* **Required action**: Below is a listing from which only part is wanted; return exactly the lines from the one with "all Siegel zeros" up to and including the one with "in the concatenated".

----- Dataset excerpts

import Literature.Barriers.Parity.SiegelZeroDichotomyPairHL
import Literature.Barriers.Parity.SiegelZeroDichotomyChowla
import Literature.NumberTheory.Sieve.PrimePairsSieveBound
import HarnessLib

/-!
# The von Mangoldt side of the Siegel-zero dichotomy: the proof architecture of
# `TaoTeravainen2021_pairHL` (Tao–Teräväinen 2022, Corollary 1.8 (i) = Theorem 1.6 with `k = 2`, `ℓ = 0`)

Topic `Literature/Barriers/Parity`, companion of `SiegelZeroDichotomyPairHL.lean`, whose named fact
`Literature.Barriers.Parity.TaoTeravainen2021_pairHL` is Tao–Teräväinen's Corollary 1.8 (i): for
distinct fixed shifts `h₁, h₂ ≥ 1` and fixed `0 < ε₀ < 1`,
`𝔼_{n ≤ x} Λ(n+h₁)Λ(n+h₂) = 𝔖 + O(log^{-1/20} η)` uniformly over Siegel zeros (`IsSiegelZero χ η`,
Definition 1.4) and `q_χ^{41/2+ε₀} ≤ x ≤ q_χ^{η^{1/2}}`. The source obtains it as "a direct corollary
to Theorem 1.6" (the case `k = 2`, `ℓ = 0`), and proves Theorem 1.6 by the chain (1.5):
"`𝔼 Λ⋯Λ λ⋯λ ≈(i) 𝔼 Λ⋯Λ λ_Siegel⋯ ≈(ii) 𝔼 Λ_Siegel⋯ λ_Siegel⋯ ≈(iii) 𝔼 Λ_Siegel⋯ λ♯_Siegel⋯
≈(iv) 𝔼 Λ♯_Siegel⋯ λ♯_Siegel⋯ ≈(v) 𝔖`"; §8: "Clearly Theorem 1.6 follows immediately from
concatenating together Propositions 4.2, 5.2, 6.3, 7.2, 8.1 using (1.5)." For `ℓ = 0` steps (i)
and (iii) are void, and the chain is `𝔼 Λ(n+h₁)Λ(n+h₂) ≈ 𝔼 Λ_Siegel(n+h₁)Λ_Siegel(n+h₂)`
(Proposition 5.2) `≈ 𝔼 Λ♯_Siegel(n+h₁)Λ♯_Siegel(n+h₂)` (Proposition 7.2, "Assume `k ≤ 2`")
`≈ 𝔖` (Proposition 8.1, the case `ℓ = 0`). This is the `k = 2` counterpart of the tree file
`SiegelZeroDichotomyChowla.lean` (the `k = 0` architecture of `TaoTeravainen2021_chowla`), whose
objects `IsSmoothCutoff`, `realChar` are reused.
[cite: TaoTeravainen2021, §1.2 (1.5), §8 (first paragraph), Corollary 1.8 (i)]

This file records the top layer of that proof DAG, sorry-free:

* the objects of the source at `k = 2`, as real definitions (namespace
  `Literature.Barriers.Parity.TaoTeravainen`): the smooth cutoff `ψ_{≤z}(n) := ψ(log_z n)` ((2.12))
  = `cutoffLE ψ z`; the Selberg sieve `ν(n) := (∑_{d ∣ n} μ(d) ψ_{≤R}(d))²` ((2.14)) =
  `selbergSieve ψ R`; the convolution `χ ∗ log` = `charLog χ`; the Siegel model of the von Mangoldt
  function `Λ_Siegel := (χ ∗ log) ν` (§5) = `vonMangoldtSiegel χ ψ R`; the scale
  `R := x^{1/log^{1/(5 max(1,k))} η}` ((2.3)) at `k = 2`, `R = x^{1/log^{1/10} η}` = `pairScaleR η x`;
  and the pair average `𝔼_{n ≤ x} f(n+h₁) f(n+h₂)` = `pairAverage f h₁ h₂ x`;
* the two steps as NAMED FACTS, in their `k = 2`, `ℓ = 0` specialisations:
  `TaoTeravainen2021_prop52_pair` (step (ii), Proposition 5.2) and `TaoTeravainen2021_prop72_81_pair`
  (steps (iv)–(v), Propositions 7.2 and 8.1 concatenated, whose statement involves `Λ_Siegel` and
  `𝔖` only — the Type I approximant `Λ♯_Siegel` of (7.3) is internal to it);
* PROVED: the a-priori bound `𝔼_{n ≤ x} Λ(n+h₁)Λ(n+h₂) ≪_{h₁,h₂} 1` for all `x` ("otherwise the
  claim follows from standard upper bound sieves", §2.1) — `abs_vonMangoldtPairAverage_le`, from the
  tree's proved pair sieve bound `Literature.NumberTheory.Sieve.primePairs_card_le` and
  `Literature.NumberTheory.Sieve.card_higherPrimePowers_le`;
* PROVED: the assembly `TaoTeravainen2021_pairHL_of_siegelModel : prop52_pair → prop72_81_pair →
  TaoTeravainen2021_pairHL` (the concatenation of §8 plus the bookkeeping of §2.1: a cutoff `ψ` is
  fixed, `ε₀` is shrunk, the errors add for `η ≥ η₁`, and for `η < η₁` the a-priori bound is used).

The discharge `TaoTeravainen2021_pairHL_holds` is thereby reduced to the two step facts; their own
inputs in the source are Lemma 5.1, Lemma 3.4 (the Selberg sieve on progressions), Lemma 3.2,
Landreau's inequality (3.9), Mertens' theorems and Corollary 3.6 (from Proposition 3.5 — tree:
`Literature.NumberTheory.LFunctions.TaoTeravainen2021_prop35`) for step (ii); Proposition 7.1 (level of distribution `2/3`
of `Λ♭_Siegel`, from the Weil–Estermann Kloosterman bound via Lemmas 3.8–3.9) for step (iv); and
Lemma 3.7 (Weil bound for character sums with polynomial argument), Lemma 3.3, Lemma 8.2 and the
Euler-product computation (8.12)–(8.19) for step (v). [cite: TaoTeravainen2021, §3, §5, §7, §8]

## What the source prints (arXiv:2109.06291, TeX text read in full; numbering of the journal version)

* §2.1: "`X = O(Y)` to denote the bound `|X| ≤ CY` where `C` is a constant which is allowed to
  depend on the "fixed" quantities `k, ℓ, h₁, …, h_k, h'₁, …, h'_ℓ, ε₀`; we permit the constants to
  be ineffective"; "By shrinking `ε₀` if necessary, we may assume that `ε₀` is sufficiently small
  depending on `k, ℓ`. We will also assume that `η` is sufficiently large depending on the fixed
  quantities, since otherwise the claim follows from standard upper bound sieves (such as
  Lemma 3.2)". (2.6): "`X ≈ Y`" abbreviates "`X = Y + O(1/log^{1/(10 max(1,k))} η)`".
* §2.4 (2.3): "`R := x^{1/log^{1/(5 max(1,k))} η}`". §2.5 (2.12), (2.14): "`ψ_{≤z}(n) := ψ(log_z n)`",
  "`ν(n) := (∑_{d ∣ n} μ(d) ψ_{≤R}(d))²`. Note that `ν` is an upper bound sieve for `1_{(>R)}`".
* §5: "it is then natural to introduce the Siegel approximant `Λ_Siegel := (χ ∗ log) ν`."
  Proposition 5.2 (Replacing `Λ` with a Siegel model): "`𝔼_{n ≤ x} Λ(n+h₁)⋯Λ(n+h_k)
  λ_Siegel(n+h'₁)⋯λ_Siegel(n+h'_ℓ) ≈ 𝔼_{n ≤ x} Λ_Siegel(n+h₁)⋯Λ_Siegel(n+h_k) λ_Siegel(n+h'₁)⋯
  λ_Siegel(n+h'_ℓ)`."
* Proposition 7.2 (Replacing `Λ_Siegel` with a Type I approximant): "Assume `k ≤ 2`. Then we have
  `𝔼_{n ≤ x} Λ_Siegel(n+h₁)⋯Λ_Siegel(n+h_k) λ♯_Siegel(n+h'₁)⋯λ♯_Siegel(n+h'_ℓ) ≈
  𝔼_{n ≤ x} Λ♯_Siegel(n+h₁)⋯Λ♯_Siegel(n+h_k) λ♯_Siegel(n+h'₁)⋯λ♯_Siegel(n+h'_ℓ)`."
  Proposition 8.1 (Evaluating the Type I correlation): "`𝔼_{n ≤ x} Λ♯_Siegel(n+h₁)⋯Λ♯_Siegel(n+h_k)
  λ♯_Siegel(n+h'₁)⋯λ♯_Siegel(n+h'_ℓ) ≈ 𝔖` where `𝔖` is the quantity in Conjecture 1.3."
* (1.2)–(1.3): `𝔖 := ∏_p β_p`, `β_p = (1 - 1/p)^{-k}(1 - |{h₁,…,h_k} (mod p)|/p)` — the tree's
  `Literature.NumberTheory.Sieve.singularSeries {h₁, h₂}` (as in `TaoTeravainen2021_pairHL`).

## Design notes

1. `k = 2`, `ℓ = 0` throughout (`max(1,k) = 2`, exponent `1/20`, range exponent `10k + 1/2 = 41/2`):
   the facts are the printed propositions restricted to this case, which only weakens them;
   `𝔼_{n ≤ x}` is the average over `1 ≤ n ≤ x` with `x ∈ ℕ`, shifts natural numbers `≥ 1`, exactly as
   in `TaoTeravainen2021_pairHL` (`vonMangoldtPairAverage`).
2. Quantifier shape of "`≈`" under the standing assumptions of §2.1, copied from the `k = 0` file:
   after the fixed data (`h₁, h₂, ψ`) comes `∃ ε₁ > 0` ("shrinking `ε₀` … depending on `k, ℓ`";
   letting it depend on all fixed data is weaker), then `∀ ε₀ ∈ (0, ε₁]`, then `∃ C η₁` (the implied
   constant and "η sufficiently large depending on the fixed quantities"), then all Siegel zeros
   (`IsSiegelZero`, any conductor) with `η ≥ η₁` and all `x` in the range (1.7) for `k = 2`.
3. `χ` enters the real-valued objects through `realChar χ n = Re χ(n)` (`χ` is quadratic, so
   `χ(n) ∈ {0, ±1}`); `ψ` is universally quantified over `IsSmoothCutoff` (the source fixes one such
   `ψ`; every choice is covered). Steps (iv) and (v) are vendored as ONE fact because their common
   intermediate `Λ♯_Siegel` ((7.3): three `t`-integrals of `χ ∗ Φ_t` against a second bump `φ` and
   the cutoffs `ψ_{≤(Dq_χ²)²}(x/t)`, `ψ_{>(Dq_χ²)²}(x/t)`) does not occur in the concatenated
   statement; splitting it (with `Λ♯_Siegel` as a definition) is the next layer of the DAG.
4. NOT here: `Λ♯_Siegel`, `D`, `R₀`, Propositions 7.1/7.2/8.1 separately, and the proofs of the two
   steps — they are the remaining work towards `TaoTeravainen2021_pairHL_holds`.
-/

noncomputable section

----------

* **Response to this exercise**:
   constant and "η sufficiently large depending on the fixed quantities"), then all Siegel zeros
   (`IsSiegelZero`, any conductor) with `η ≥ η₁` and all `x` in the range (1.7) for `k = 2`.
3. `χ` enters the real-valued objects through `realChar χ n = Re χ(n)` (`χ` is quadratic, so
   `χ(n) ∈ {0, ±1}`); `ψ` is universally quantified over `IsSmoothCutoff` (the source fixes one such
   `ψ`; every choice is covered). Steps (iv) and (v) are vendored as ONE fact because their common
   intermediate `Λ♯_Siegel` ((7.3): three `t`-integrals of `χ ∗ Φ_t` against a second bump `φ` and
   the cutoffs `ψ_{≤(Dq_χ²)²}(x/t)`, `ψ_{>(Dq_χ²)²}(x/t)`) does not occur in the concatenated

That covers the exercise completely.